A week after its website was defaced and then taken offline, ticket-selling service Ticketfly confirmed today (June 7) that its customer database had indeed been hacked, with details of 27 million accounts purloined.
What Info Got Stolen?
The stolen information includes the names, addresses, telephone numbers and email addresses of registered Ticketfly users, including both ticket buyers and ticket sellers — the numerous nightclubs and other venues who are Ticketfly's primary clients.
Credit-card details were not stolen, the statement posted on the Ticketfly site said, and neither were passwords of registered ticket buyers, but there was a possibility that encrypted passwords of Ticketfly clients might have been.
What to Do Now
The site is forcing all registered users to change their passwords. If you're a registered user, you should also change that password everywhere else you've registered it — and you should make a strong, new password for each account from now on.
The fact that your name, phone number, email address and street address are out there isn't itself terrible. But it may result in an uptick of spam, including phishing emails and malware-laden attachments.
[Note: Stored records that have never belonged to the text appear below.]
import Summits.NavierStokesRegularity.OSWSelfSimilar.SheetRCentreOfRecord
import Summits.NavierStokesRegularity.OSWSelfSimilar.SheetRSpectrumOddAssemblyReal
import Summits.NavierStokesRegularity.OSWSelfSimilar.CertificateViscousSheetRSpectrum
import Mathlib.Analysis.Real.Pi.Bounds
import HarnessLib

/-!
# SHEET-ℝ frame: THE GAUGE LIFT OF RECORD `h = Σ_{n≤12} h_n e_n` as a kernel object — `h ∈ Wodd 8` and `‖h + 0i‖² ≤ hw2`
# (hypothesis-ledger rows #14 and #13 of the Z3-SR chain)

HONEST FRAMING (cell ns-blowup GROUP B / zone Z3, case Z3-SR-SPEC; 1-D MODEL certificate frame; not Euler/NS; «violates: none — MODEL»).  In
`SheetRSpectrumCertifiedProfile.certifiedProfile_word` the rank-one gauge feedback `4⟪h, ·⟫h` is carried by `(hR : W 8) (hh : hR ∈ Wodd 8)` and
`hhw : ‖ofRealW 8 hR‖² ≤ hw2` (`hw2 = 71872713/10⁸`, `CertificateViscousSheetRSpectrum.hw2`; hypothesis-ledger rows #14 «the lift is odd — explicit
((1+cos θ)·Σ h_n sin nθ)» and #13).  The lift of record is the 12-mode frame combination with the FLOAT64 (hence exact dyadic) coefficients of cert-1's
spectral stage (`HOME/profile/cert/impl1/sheetR/spec/float/j262243/outputs/spec_float_L8_M4096_N1200.json`, key `h`; centre_sha16 c4de65e13d80c930;
printed `h_w2 = 0.7187271233869…`).  This file TYPES it — `liftFun := frameCentre 8 12 liftCoeff 0` (no `T₂` part), `liftOfRecord : W 8` its `L²_w`
class — and proves:

* `liftOfRecord_mem_Wodd : liftOfRecord ∈ Wodd 8` (row #14; oddness of the frame, g12's `mem_Wodd_iff_ae`);
* `integral_weight_frameSum_sq` — `∫(L² + ξ²)(Σ d_i e_{i+1})² = 2L³π·Σ d_i²` (frame orthogonality `frame_orthogonal`), hence
  `norm_sq_liftOfRecord : ‖liftOfRecord‖² = 1024π·Σ h_n²` EXACTLY, `Σ h_n² = liftSumSq` an explicit rational;
* **`norm_sq_ofRealW_liftOfRecord_le : ‖ofRealW 8 liftOfRecord‖² ≤ hw2`** (row #13) from `π < 3.14159265358979323847` (`Real.pi_lt_d20`; the margin is
  `6.6·10⁻⁹`, so the 7-digit bound would not do) and exact rational arithmetic.
Definitions: `liftTable` (12 dyadics), `liftCoeff`, `liftFun`, `liftOfRecord`, `liftSumSq`; no named fact.  WHAT THIS IS NOT: not NS; nothing about the
quality of the lift (it is cert-1's float negative direction turned exact); no certificate sentence is proved.
-/

noncomputable section

namespace Summit.NavierStokesRegularity.OSWSelfSimilar
namespace SheetRLiftOfRecord

open _root_.MeasureTheory _root_.Real SheetRFrameCentre SheetRCentreOfRecord SheetRCertificateAssembly SheetREnergySpace SheetRAssemblyOperators
  SheetROddClass SheetRComplexPivot SheetRSpectrumOddAssemblyReal SheetRCayleySubstitution
open scoped InnerProductSpace

/-! ### §1 Data: the 12 dyadic coefficients -/

/-- The 12 frame coefficients `h_1..h_12` of the lift of record as `(p, e)`, `h_n = p/2^e` (exact values of the printed float64s). [folklore] -/
def liftTable : List (ℤ × ℕ) := [(7051456976644833, 60), (3550500704803743, 59), (7780976927020835, 60), (7298339348687223, 60),
  (6184982783244567, 60), (4801973779609909, 60), (1751397417709003, 59), (4865856233280743, 61), (6397574961901975, 62),
  (1820301508000647, 61), (2789709766176893, 63), (8509342466398749, 67)]

/-- The coefficient function `i ↦ h_{i+1}` (real, `0` beyond the table). [folklore] -/
def liftCoeff (i : ℕ) : ℝ := ((liftTable.getD i (0, 0)).1 : ℝ) / (2 : ℝ) ^ (liftTable.getD i (0, 0)).2

/-- `Σ_{n≤12} h_n²` as an exact rational. [folklore] -/
def liftSumSq : ℚ := 4865568870715103056849956106307179593 / 21778071482940061661655974875633165533184

/-- **The lift as a function**: `h(ξ) = Σ_{i<12} h_{i+1}·e_{i+1}(ξ)` (a frame centre with `α = 0`). [folklore] -/
def liftFun : ℝ → ℝ := frameCentre 8 12 liftCoeff 0

/-! ### §2 The weighted square integral of a frame sum -/

/-- A frame centre with `α = 0` is the bare frame sum. [folklore] -/
theorem frameCentre_zero_alpha (L : ℝ) (N : ℕ) (d : ℕ → ℝ) (ξ : ℝ) :
    frameCentre L N d 0 ξ = ∑ i ∈ Finset.range N, d i * frame L (i + 1) ξ := by
  rw [frameCentre, zero_mul, add_zero]

/-- `(L² + ξ²)·e_n·e_m` is integrable. [folklore] -/
theorem integrable_weight_frame_mul {L : ℝ} (hL : 0 < L) (n m : ℕ) :
    Integrable fun ξ : ℝ => (L ^ 2 + ξ ^ 2) * (frame L n ξ * frame L m ξ) := by
  refine Integrable.mono' ((SheetRWeightedEmbeddings.integrable_inv_sq_add_sq hL).const_mul (4 * L ^ 4))
    ((by fun_prop : Continuous fun ξ : ℝ => L ^ 2 + ξ ^ 2).mul
      ((contDiff_frame' L n (k := 0)).continuous.mul (contDiff_frame' L m (k := 0)).continuous)).aestronglyMeasurable
    (Filter.Eventually.of_forall fun ξ => ?_)
  have hw : 0 < L ^ 2 + ξ ^ 2 := by positivity
  rw [Real.norm_eq_abs, abs_mul, abs_of_pos hw, abs_mul]
  have h1 := abs_frame_le' hL.ne' n ξ
  have h2 := abs_frame_le' hL.ne' m ξ
  calc (L ^ 2 + ξ ^ 2) * (|frame L n ξ| * |frame L m ξ|)
      ≤ (L ^ 2 + ξ ^ 2) * (2 * L ^ 2 / (L ^ 2 + ξ ^ 2) * (2 * L ^ 2 / (L ^ 2 + ξ ^ 2))) := by
        refine mul_le_mul_of_nonneg_left (mul_le_mul h1 h2 (abs_nonneg _) (by positivity)) hw.le
    _ = 4 * L ^ 4 * (L ^ 2 + ξ ^ 2)⁻¹ := by field_simp; ring

/-- **`∫(L² + ξ²)·(Σ_{i<N} d_i e_{i+1})² = 2L³π·Σ_{i<N} d_i²`** (orthogonality `∫ w e_n e_m = 2L³π·δ_{nm}` of the frame). [folklore] -/
theorem integral_weight_frameSum_sq {L : ℝ} (hL : 0 < L) (N : ℕ) (d : ℕ → ℝ) :
    ∫ ξ, (L ^ 2 + ξ ^ 2) * (∑ i ∈ Finset.range N, d i * frame L (i + 1) ξ) ^ 2 =
      2 * L ^ 3 * π * ∑ i ∈ Finset.range N, d i ^ 2 := by
  have hexp : ∀ ξ : ℝ, (L ^ 2 + ξ ^ 2) * (∑ i ∈ Finset.range N, d i * frame L (i + 1) ξ) ^ 2 =
      ∑ i ∈ Finset.range N, ∑ j ∈ Finset.range N, d i * d j * ((L ^ 2 + ξ ^ 2) * (frame L (i + 1) ξ * frame L (j + 1) ξ)) := by
    intro ξ
    rw [pow_two (∑ i ∈ Finset.range N, d i * frame L (i + 1) ξ), Finset.sum_mul_sum, Finset.mul_sum]
    refine Finset.sum_congr rfl fun i _ => ?_
    rw [Finset.mul_sum]
    refine Finset.sum_congr rfl fun j _ => ?_
    ring
  simp_rw [hexp]
  rw [integral_finsetSum _ fun i _ => integrable_finsetSum _ fun j _ => (integrable_weight_frame_mul hL (i + 1) (j + 1)).const_mul _]
  rw [Finset.mul_sum]
  refine Finset.sum_congr rfl fun i hiN => ?_
  rw [integral_finsetSum _ fun j _ => (integrable_weight_frame_mul hL (i + 1) (j + 1)).const_mul _]
  have hij : ∀ j ∈ Finset.range N, ∫ ξ, d i * d j * ((L ^ 2 + ξ ^ 2) * (frame L (i + 1) ξ * frame L (j + 1) ξ)) =
      if i = j then d i * d j * (2 * L ^ 3 * π) else 0 := by
    intro j _
    rw [integral_const_mul]
    have h := frame_orthogonal hL (n := i + 1) (m := j + 1) (Nat.succ_ne_zero i)
    simp only [frame] at h ⊢
    rw [h]
    by_cases hij : i = j
    · subst hij; simp
    · have : i + 1 ≠ j + 1 := by omega
      simp [hij]
  rw [Finset.sum_congr rfl hij, Finset.sum_ite_eq]
  have hi : i ∈ Finset.range N := hiN
  rw [if_pos hi]
  ring

/-! ### §3 The lift as an element of `L²_w`, odd, with its norm -/

/-- `h` is a centre in the sense of `IsCentre` (so `∫(64 + ξ²)h² < ∞`, `h` odd, …). [folklore] -/
theorem isCentre_liftFun : IsCentre 8 liftFun (frameCentreDeriv 8 12 liftCoeff 0) (2 * (∑ i ∈ Finset.range 12, |liftCoeff i|) + 6 * |(0:ℝ)| / π) :=
  isCentre_frameCentre (by norm_num) 12 liftCoeff 0

/-- `h ∈ L²_w`. [folklore] -/
theorem memLp_liftFun : MemLp liftFun 2 (μw 8) :=
  memLp_W (contDiff_frameCentre (by norm_num : (0:ℝ) < 8) 12 liftCoeff 0 (k := 0)).continuous.aestronglyMeasurable isCentre_liftFun.weight₀

/-- **THE LIFT OF RECORD** as an element of `W 8 = L²((64 + ξ²)dξ)`. [folklore] -/
def liftOfRecord : W 8 := memLp_liftFun.toLp liftFun

/-- Its representative is a.e. `liftFun`, and `‖h‖ = (∫(64 + ξ²)h²)^{1/2}`. [folklore] -/
theorem liftOfRecord_ae_and_norm :
    (((liftOfRecord : W 8) : ℝ → ℝ) =ᵐ[volume] liftFun) ∧ ‖liftOfRecord‖ = Real.sqrt (∫ y, ((8:ℝ) ^ 2 + y ^ 2) * liftFun y ^ 2) :=
  norm_toLp_W (by norm_num) memLp_liftFun

/-- **Row #14: the lift is odd**, `liftOfRecord ∈ Wodd 8`. [folklore] -/
theorem liftOfRecord_mem_Wodd : liftOfRecord ∈ Wodd 8 := by
  rw [mem_Wodd_iff_ae (L := 8) (by norm_num)]
  have hae := liftOfRecord_ae_and_norm.1
  have hneg : (fun y => ((liftOfRecord : W 8) : ℝ → ℝ) (-y)) =ᵐ[volume] fun y => liftFun (-y) :=
    (Measure.measurePreserving_neg (volume : Measure ℝ)).quasiMeasurePreserving.ae_eq_comp hae
  filter_upwards [hae, hneg] with y hy hny
  rw [hny, hy]
  exact frameCentre_neg 12 liftCoeff 0 y

/-- **`‖h‖² = 1024π·Σ h_n²`** exactly. [folklore] -/
theorem norm_sq_liftOfRecord : ‖liftOfRecord‖ ^ 2 = 2 * (8:ℝ) ^ 3 * π * ∑ i ∈ Finset.range 12, liftCoeff i ^ 2 := by
  rw [liftOfRecord_ae_and_norm.2, Real.sq_sqrt (integral_nonneg fun y => by positivity)]
  have hfun : (fun y : ℝ => ((8:ℝ) ^ 2 + y ^ 2) * liftFun y ^ 2) =
      fun y => ((8:ℝ) ^ 2 + y ^ 2) * (∑ i ∈ Finset.range 12, liftCoeff i * frame 8 (i + 1) y) ^ 2 := by
    funext y; rw [liftFun, frameCentre_zero_alpha]
  rw [hfun, integral_weight_frameSum_sq (by norm_num) 12 liftCoeff]

/-- `Σ_{i<12} h_{i+1}² = liftSumSq` (exact rational arithmetic on the 12 dyadics). [folklore] -/
theorem sum_sq_liftCoeff : ∑ i ∈ Finset.range 12, liftCoeff i ^ 2 = ((liftSumSq : ℚ) : ℝ) := by
  simp only [Finset.sum_range_succ, Finset.sum_range_zero, liftCoeff, liftTable, List.getD_cons_succ, List.getD_cons_zero, liftSumSq]
  push_cast
  norm_num

/-- `‖ofRealW 8 u‖² = ‖u‖²` (the complexification is isometric on norms squared). [folklore] -/
theorem norm_sq_ofRealW (u : W 8) : ‖ofRealW 8 u‖ ^ 2 = ‖u‖ ^ 2 := by
  have h := inner_ofRealW (L := 8) u u
  have h1 : (‖ofRealW 8 u‖ ^ 2 : ℝ) = RCLike.re ⟪ofRealW 8 u, ofRealW 8 u⟫_ℂ := (inner_self_eq_norm_sq (𝕜 := ℂ) _).symm
  rw [h1, h, ← real_inner_self_eq_norm_sq u]
  exact Complex.ofReal_re _

/-- **Row #13: `‖h + 0i‖² ≤ hw2`** (`hw2 = 71872713/10⁸`; uses `π < 3.14159265358979323847`). [folklore] -/
theorem norm_sq_ofRealW_liftOfRecord_le :
    ‖ofRealW 8 liftOfRecord‖ ^ 2 ≤ ((CertificateViscousSheetRSpectrum.hw2 : ℚ) : ℝ) := by
  rw [norm_sq_ofRealW, norm_sq_liftOfRecord, sum_sq_liftCoeff, CertificateViscousSheetRSpectrum.hw2, liftSumSq]
  have hπ := Real.pi_lt_d20
  have hπ0 := Real.pi_pos
  push_cast
  nlinarith

end SheetRLiftOfRecord
end Summit.NavierStokesRegularity.OSWSelfSimilar

end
So keep your antivirus software updated and be wary of unsolicited emails that seem too good to be true.
MORE: Best Password Managers
How Did This Happen?
On the night of May 30, an unknown person or persons calling themselves "IsHaKdZ" hijacked the Ticketfly website, replacing its front page with an image from "V for Vendetta" and declaring "Your Security Down im Not Sorry."
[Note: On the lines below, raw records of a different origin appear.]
import Literature.NumberTheory.LFunctions.NoRealZeroEvenSmallModuliVI
import Literature.NumberTheory.LFunctions.NoRealZeroOddSmallModuliVI
import HarnessLib

/-!
# The kernel base of the no-real-zero column, both parities: `NoRealZeroUpTo 436`, unconditionally

Topic `Literature/NumberTheory/LFunctions`; namespace `Literature.NumberTheory.LFunctions`. THEOREMS only.
Joins the even kernel base `436` (`noRealZeroEvenUpTo_436`, `NoRealZeroEvenSmallModuliVI.lean`; wall
`437 = 19·23`) and the odd kernel base `436` (`noRealZeroOddUpTo_436`, `NoRealZeroOddSmallModuliVI.lean`:
order-two Fekete–Pólya certificates along induced characters, and Low's grouping of Epstein zeta
functions — `232, 235, 267, 340, 372, 379, 388, 408, 427` by the pair criterion, `403` by the mixed
criterion with a round partner class): **`noRealZeroUpTo_436 : NoRealZeroUpTo 436`** — for every
modulus `3 ≤ q ≤ 436`, every primitive quadratic Dirichlet character `χ` mod `q` and every `σ ∈ (0, 1)`,
`L(σ, χ) ≠ 0` — with no named fact (previous both-parity bases: `231`, `266`, `402`). The two halves
of the wide column now have the SAME kernel base; the next wall is the even character `χ₄₃₇`
(real quadratic field `ℚ(√437)`, no Fekete–Pólya witness of order `≤ 24` and modulus `≤ 3·10⁶`).

## References

* M. E. Low, *Real zeros of the Dedekind zeta function of an imaginary quadratic field*, Acta Arith. 14
  (1968) 117–140. [Low1968]
* H. L. Montgomery, R. C. Vaughan, *Multiplicative Number Theory I*, CUP 2007, §11.2.1 Exercises 7–8.
  [MontgomeryVaughan2007]
-/

namespace Literature.NumberTheory.LFunctions

/-- **`NoRealZeroUpTo 436`, both parities, unconditionally** (odd base `436`, even base `436`).
[cite: Low1968, Theorem 5 (via MR 38#4425)] [cite: MontgomeryVaughan2007, §11.2.1 Exercises 7 (g), 8] -/
theorem noRealZeroUpTo_436 : NoRealZeroUpTo 436 :=
  NoRealZeroUpTo.iff_odd_and_even.mpr ⟨noRealZeroOddUpTo_436, noRealZeroEvenUpTo_436⟩

/-- `NoExceptionalZeroUpTo 436 c` for every `c`. [cite: Low1968, Theorem 5 (via MR 38#4425)] -/
theorem noExceptionalZeroUpTo_436 (c : ℝ) : NoExceptionalZeroUpTo 436 c :=
  noRealZeroUpTo_436.noExceptionalZeroUpTo c

/-- The kernel bases of the wide column after this file: both parities, odd and even all at `436`.
[cite: Low1968, Theorem 5 (via MR 38#4425)] -/
theorem noRealZero_kernelBase_436 : NoRealZeroUpTo 436 ∧ NoRealZeroOddUpTo 436 ∧ NoRealZeroEvenUpTo 436 :=
  ⟨noRealZeroUpTo_436, noRealZeroOddUpTo_436, noRealZeroEvenUpTo_436⟩

end Literature.NumberTheory.LFunctions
Ticketfly quickly took down the site, stating on Twitter that there had been a "cyber incident," and didn't bring it back online until June 2. In the meantime, people who'd bought tickets to Ticketfly-provisioned events were instructed to bring tickets printed out at home, or ticket-purchase confirmation emails and photo IDs, to venues.
Someone contacted Vice Motherboard on May 31 and claimed to be the Ticketfly hacker, adding that the site's entire customer database had been stolen. He or she provided a link to a server where the stolen data had been posted, and Motherboard confirmed that at least some of the personal data was legitimate.
The hackers also said they had tried to extort Ticketfly for one bitcoin before releasing the data.